Start of Block

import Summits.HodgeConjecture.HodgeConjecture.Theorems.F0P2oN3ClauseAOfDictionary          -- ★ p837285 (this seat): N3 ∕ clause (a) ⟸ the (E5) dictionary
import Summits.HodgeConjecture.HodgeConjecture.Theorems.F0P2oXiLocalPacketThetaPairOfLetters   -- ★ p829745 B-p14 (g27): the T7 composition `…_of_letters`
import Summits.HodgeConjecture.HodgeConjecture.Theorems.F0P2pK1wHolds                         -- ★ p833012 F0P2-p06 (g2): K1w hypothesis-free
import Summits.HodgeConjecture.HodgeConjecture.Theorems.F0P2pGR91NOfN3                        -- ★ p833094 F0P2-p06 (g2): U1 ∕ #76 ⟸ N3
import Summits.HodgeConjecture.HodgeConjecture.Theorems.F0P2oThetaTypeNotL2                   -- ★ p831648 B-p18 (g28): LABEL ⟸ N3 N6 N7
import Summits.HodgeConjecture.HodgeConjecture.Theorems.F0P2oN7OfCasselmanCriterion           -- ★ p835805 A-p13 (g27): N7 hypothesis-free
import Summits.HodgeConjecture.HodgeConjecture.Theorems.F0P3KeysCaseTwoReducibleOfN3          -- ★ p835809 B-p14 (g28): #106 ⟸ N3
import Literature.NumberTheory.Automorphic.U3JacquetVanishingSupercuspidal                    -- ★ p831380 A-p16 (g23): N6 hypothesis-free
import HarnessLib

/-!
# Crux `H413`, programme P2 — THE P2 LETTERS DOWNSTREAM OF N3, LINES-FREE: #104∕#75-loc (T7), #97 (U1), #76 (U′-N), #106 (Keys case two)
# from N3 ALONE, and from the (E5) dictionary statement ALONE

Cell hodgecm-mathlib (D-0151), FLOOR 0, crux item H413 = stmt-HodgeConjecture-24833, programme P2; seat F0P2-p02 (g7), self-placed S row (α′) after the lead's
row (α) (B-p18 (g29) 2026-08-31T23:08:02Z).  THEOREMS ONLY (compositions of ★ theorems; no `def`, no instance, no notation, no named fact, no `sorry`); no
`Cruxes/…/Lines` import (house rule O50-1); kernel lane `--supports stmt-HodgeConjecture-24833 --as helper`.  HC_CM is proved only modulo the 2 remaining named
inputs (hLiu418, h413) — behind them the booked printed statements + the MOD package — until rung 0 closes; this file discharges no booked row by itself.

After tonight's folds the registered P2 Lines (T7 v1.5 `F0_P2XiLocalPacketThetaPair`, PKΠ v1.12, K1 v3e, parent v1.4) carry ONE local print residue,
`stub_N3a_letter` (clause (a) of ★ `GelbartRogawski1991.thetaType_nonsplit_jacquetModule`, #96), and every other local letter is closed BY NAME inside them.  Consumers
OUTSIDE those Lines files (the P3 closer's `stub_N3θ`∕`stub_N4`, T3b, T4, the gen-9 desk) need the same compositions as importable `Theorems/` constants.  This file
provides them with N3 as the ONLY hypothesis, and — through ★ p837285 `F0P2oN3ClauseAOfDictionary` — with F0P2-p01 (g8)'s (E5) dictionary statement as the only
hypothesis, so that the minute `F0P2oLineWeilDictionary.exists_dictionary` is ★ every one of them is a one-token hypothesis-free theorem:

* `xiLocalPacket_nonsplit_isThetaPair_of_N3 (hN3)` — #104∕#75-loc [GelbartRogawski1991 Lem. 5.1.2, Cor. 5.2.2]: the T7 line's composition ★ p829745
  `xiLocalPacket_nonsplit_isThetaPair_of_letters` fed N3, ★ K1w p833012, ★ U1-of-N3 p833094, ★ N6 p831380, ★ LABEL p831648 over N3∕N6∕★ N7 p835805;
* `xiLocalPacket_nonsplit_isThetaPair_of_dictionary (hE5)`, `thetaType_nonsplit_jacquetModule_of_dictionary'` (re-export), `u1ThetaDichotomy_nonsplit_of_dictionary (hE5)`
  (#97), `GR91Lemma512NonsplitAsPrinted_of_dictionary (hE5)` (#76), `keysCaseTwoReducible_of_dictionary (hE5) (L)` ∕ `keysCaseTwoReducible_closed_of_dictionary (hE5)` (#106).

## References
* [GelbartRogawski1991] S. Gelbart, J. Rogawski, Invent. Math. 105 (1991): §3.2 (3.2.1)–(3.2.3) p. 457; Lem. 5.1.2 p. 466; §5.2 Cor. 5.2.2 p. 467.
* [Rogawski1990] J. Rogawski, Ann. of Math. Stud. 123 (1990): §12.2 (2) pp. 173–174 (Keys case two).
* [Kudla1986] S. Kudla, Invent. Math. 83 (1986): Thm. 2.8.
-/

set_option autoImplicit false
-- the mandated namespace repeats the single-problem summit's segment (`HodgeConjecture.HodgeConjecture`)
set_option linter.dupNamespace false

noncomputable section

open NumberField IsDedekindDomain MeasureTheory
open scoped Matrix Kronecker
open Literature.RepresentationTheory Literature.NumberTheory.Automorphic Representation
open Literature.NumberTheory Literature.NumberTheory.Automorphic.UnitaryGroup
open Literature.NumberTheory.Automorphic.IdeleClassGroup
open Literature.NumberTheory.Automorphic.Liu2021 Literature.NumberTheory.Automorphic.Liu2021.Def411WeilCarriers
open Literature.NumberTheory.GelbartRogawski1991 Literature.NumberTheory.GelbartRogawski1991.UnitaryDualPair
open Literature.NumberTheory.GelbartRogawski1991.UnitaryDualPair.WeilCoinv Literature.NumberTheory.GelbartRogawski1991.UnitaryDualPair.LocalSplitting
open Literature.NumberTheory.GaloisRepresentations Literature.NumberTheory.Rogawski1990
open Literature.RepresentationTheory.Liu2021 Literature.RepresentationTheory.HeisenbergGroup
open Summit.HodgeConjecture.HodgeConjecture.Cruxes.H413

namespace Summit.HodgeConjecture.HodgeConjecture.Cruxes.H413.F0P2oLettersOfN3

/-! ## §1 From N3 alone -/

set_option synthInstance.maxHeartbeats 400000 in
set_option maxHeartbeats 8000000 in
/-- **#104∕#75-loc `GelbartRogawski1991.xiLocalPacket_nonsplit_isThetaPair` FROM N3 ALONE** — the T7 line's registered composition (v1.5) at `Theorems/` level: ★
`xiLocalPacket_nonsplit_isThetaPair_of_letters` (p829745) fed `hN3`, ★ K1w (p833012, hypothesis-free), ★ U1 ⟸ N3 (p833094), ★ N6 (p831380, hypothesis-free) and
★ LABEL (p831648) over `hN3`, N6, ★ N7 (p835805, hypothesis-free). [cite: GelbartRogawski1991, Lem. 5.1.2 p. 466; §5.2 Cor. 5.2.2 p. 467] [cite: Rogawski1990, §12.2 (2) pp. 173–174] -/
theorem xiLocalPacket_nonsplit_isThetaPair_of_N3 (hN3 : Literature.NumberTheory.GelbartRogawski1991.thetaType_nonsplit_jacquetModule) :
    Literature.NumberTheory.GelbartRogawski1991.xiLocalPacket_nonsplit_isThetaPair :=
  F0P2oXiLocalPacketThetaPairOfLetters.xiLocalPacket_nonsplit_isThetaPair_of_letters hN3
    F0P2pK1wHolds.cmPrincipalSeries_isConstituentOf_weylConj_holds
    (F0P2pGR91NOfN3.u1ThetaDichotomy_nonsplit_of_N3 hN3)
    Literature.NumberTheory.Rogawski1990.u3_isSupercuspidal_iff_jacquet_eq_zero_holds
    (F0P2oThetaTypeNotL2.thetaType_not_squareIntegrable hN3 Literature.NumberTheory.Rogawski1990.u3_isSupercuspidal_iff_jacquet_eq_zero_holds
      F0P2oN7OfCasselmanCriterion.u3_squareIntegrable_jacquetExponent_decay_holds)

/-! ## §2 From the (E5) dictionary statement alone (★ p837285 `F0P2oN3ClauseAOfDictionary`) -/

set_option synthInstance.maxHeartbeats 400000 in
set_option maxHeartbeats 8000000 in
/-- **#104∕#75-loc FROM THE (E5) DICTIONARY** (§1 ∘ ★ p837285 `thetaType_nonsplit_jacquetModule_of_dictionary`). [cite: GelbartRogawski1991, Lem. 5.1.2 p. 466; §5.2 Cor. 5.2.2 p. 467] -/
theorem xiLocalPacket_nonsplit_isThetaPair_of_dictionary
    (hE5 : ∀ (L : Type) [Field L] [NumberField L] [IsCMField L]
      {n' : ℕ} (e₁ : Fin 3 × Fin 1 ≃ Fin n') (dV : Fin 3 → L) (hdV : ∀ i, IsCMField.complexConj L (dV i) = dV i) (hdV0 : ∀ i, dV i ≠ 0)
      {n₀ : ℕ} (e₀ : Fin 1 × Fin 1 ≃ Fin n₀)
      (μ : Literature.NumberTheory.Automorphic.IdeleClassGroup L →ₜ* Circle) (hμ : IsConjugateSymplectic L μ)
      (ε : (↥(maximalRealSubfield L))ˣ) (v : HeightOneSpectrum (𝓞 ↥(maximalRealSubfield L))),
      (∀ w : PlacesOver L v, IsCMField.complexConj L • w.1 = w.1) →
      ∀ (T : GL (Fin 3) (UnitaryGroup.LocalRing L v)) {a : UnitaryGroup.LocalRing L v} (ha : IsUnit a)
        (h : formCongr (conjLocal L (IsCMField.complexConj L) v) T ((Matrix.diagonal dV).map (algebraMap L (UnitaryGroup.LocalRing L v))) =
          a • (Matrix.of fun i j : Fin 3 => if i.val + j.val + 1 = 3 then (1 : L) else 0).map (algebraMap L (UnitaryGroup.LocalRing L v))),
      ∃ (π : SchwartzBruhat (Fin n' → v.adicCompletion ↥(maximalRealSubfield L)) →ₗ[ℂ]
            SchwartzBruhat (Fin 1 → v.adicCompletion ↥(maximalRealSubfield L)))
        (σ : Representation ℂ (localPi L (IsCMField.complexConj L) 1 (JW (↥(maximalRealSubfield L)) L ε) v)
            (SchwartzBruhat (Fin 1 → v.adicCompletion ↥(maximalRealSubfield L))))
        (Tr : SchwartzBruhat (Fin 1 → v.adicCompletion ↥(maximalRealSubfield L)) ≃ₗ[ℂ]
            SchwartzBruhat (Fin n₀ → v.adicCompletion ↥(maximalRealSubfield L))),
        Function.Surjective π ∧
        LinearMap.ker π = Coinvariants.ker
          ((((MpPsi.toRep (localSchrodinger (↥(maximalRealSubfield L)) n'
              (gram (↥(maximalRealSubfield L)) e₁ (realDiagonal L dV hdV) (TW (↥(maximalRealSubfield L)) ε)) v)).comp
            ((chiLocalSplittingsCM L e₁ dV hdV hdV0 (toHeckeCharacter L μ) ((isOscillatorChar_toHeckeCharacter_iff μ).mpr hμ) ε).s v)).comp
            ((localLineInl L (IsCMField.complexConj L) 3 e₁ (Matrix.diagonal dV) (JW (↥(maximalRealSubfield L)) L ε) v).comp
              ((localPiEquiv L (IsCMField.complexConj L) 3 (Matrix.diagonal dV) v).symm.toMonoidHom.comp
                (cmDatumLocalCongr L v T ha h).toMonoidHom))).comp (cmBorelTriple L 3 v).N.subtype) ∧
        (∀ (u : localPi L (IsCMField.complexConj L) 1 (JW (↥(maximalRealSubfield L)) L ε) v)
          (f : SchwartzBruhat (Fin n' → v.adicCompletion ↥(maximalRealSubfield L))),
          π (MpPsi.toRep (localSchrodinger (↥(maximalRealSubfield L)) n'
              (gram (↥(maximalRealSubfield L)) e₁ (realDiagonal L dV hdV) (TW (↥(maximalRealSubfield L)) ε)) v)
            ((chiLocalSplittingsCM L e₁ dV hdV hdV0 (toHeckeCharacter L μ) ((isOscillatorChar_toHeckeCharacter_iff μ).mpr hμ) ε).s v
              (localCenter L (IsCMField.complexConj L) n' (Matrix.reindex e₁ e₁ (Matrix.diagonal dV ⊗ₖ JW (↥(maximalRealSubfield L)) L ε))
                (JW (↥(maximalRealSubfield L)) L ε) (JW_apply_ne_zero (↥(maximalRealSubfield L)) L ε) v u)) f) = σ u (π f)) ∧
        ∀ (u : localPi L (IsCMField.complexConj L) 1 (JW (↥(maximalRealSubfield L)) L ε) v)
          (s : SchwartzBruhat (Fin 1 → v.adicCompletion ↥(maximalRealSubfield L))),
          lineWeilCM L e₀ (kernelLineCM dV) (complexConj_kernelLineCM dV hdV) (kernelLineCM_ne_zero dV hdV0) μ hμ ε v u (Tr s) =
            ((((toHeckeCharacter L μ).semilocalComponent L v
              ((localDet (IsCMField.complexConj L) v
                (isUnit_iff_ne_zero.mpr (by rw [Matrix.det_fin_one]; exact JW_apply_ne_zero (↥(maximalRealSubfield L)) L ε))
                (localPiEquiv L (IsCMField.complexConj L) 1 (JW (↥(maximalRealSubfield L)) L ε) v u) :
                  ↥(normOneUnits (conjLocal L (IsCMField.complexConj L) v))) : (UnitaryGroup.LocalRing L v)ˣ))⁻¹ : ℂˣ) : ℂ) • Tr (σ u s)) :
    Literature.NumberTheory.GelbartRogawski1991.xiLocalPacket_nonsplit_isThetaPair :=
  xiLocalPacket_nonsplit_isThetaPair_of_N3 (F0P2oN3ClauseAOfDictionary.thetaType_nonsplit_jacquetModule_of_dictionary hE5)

End of Block

(Task directions):
Within the listing above, locate the line containing "((localPiEquiv L (IsCMField.complexConj" and the line containing "(∀ (u : localPi". Reproduce those two lines and all lines between them exactly, with nothing added.

(Finished task):
              ((localPiEquiv L (IsCMField.complexConj L) 3 (Matrix.diagonal dV) v).symm.toMonoidHom.comp
                (cmDatumLocalCongr L v T ha h).toMonoidHom))).comp (cmBorelTriple L 3 v).N.subtype) ∧
        (∀ (u : localPi L (IsCMField.complexConj L) 1 (JW (↥(maximalRealSubfield L)) L ε) v)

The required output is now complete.